Chapter 27

TYLER

I grip Denny’s hips as I jerk mine upward, slamming my cock into his tight hole. “Fuck, you’re so tight like this,” I grit out. “Such a perfect ass, Denny.”

I’m not entirely sure how we ended up in this position. Kind of reverse cowboy where he’s on my dick but facing away. He’s not riding me, though. His weight is leaning backwards on his arms, and I’m looking at the sexy muscles of his back flex and ripple.

He’s on his knees, but because he’s leaning backward and his pelvis and torso are kind of arched forward, he’s not moving. He’s letting me fuck him.

Letting. Forced to. Same difference.

This position also means his glutes are engaged as he keeps himself upright for me to fuck him. It means he’s extra tight. He alternates between letting his head fall backward and filling the room with whorish moans and keeping his head up. Maybe so he can look at my slutty socks.

“You’re sexy as fuck,” I complain. “You have no right being this sexy.”

Denny grunts. I wish I could see the way his dick bounces on his sexy abs.

“We need a mirror over the bed,” I demand. “I need to see the way your dick strains right now. I want to see it dance and bob and fuck. You’re trying to strangle me. Best ass ever. Best everything ever.”

Denny moans, once more letting his head fall backward. His arms shake now. Does that mean he’s close, or is he struggling to keep himself upright?

“Want to lie on me, Denny? Lie down and let me fuck you?”

In answer, Danny adjusts, so he’s on his elbows instead of his hands. He shifts on my cock, almost sliding out, while he gets his feet under him and then lies the rest of the way down. Immediately, I wrap my arms around his chest, but he’s so fucking big that I can barely reach my hands together.

“Be a good boy and put your hands under my ass. Keep them there.”

He does, and it’s a giddy kind of high that he obeys my demand.

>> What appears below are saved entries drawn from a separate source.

import Summits.QuantumFields.BalabanUV.Beta.GAN24.TaylorTrilinear

/-!
# `BalabanUV.Beta.GAN24.TaylorTrilinearPairing` — binder row G-an2-4 ∕ (CONV-C), S-slot, road «S3-Taylor», DIFF row R3-dW:
# generic leaf, PART 2 of 7 — THE SECOND-ORDER REMAINDER OF A LEG AND ITS PAIRING WITH A BOX-LIPSCHITZ WEIGHT
# (second order by ONE Abel summation)

G-an2-4 formalisation swarm, leaf prover 15 (unit `b2b-balaban-gan24-formalise-leaf-15`, gen 14; DIFF row R3-dW holder, INTENT
CLAIMS.log l.4908).  HONEST FRAMING (cell rule, verbatim): «discharging `BetaPertH` makes Bałaban's UV stability UNCONDITIONAL — a
real constructive-QFT result; it is NOT the continuum limit and NOT the Clay problem.»  HONEST DEPENDENCY (verbatim): «continuum YM
on T⁴ ⇐ BetaPertH ∧ nine spine estimates (0/9 proved); BetaPertH ⇐ (D1) ∧ (D4) ∧ CAP+tail; G-an2-4 gates asym, D1 and NE2/3/4.»
NOT IN PRINT; OUR BOOKKEEPING ([folklore]): elementary real analysis ∕ finite algebra on `ℤ^{d+1}`, GENERIC `d`, GENERIC blockings,
ABSTRACT legs and table; NO object of an2's typed `U = 1` system occurs, nothing is cited, no `def … : Prop`, NOTHING is asserted
or discharged of «E3Shape»∕«E3SupRate» (OPEN, not in print), of (hS, hSall), of the K-slot, of `BetaPertH`.
NOT BetaPertH, NOT continuum, NOT Clay.

CONTEXT (asserted nowhere below).  The RATE table of the S-slot (`GAN24/StencilSlotE3RateOfPieces.e3SupRate_of_pieces`,
row owner gan24-p1) has the DIFFERENCE row R3-dW: the Wilson piece of the normalised third jet at member `n+3` (blocking
`N′ = N·Lc`) minus the one at member `n+2` (blocking `N`), `≤ cW·θ^{n+1}`.  By `E3UnitSplit.e3W_unit_split` both are (at
`d = 3`, residual `1`) the SAME unit sandwich functional — three legs, one block average, ONE explicit factor of the blocking
on the SAME translation-invariant zero-row-sum table `wilsonA` — read at two blockings.  This chain of generic leaves
(`TaylorTrilinearCarry` ∕ `…Pairing` ∕ `…DiffSlices` ∕ `…DiffSummed` ∕ `…Transport` ∕ `…TransportBound` ∕ `…Diff`) proves the
two-level difference bound `TaylorTrilinearDiff.trilinear_diff_bound`: TRANSPORT the level-`N` legs to the finer lattice by
`quo Lc` (piecewise constant on cells), split trilinearly — the couplings «(N1-Cauchy)» enter BY THEIR SUP ONLY thanks to ONE
ABEL SUMMATION in the vertex location — and compare the transported functional with the original one EXACTLY through the
CARRY TABLE of a cell (Hermite's identity: same row sum, same first moments ⇒ second order ⇒ `O(1/N)` by the pairing lemma).

## What is proved ([folklore], `0 sorry`; ONE plumbing `def`: `rem2 F b v := F (v+b) − F v − Σ_j b_j·(F (v+e_j) − F v)`)
* §1 `rem2`, `rem2_zero`, `rem2_step` (one lattice-path step of the remainder is a DIFFERENCE OF UNIT GRADIENTS), `tsum_mul_shift`
  (ABEL: `Σ'_v A v·X (v+c) = Σ'_v A (v−c)·X v`, unconditional), `abs_rem2_le` (first-order size), `summable_of_dominated₃`,
  `unit_step_shift_le`, `summable_pairing_rem2`, **`abs_tsum_pairing_rem2_le`** — THE PAIRING LEMMA: for `A` two-centre dominated
  and BOX-LIPSCHITZ (`|A (v−b) − A v| ≤ α_A·weight`, `|b|₁ ≤ R`) and `F` with unit gradients `β_F·weight`,
  `|Σ'_v A v · rem2 F b v| ≤ |b|₁·α_A·β_F·(three-centre lattice sum)` — `O(R²/N²)` although `rem2` is `O(R/N)` pointwise.
* §2 `l1_neg`, `l1_le_of_natl1_le`, **`abs_prod_shift_sub_le`** (a PRODUCT of two legs with unit gradients is box-Lipschitz:
  `(R/N)·e^{2δR}·(C′_H C_K + C_H C′_K)`), `abs_boxstep_le` (box steps from unit steps).
* §3 `abs_sum5_le`, `summable_of_le_three` (bookkeeping for the slice files).
-/

noncomputable section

“Good. Spread your legs. That’s it. Now I’m going to fuck you until you come like a fire hose.”

It’s a game of give and take. I fuck him hard and long, slowing when I get too close. He does spray like a fountain, just as I wanted him to. It’s the loudest I’ve ever heard him come, too. He’s almost always a loud moaner and groaner, but he generally becomes breathless when he comes.

Not this time. His cries fill the room and my head, making me dizzy. Then he’s even louder as I continue to fuck him. I feel high. I feel like the world around me is all trippy with bleeding colors and liquid walls that are dripping.

Though he’s certainly bigger and stronger than me, it feels like he can’t break free of my hold, and I keep him to my chest while I continue to fuck into his ass. His used, spent body.

“Such a fucking good boy,” I grit out. Does he like being called a good boy? The words keep spilling as I tell him how good he is. How slutty his hole is. I might wear slutty socks, but he has the slutty hole. Slutty, slutty, perfect hole.

His fingers dig into my ass cheeks. When I finally release, my eyes roll into the back of my head. Jesus fuck, I’m never going to get enough of this. Never. I’d best die just like this—orgasming with Denny Willow.

His quiet whimpers continue as the minutes pass. I’m kinda sad when they eventually stop. Such sexy sounds.

Eventually, he rolls off me and then toward me so he can pull me into his chest. I struggle to get the condom off in this position since he doesn’t want to give me room to do so. I’m pretty sure it slops onto the floor when I toss it behind me.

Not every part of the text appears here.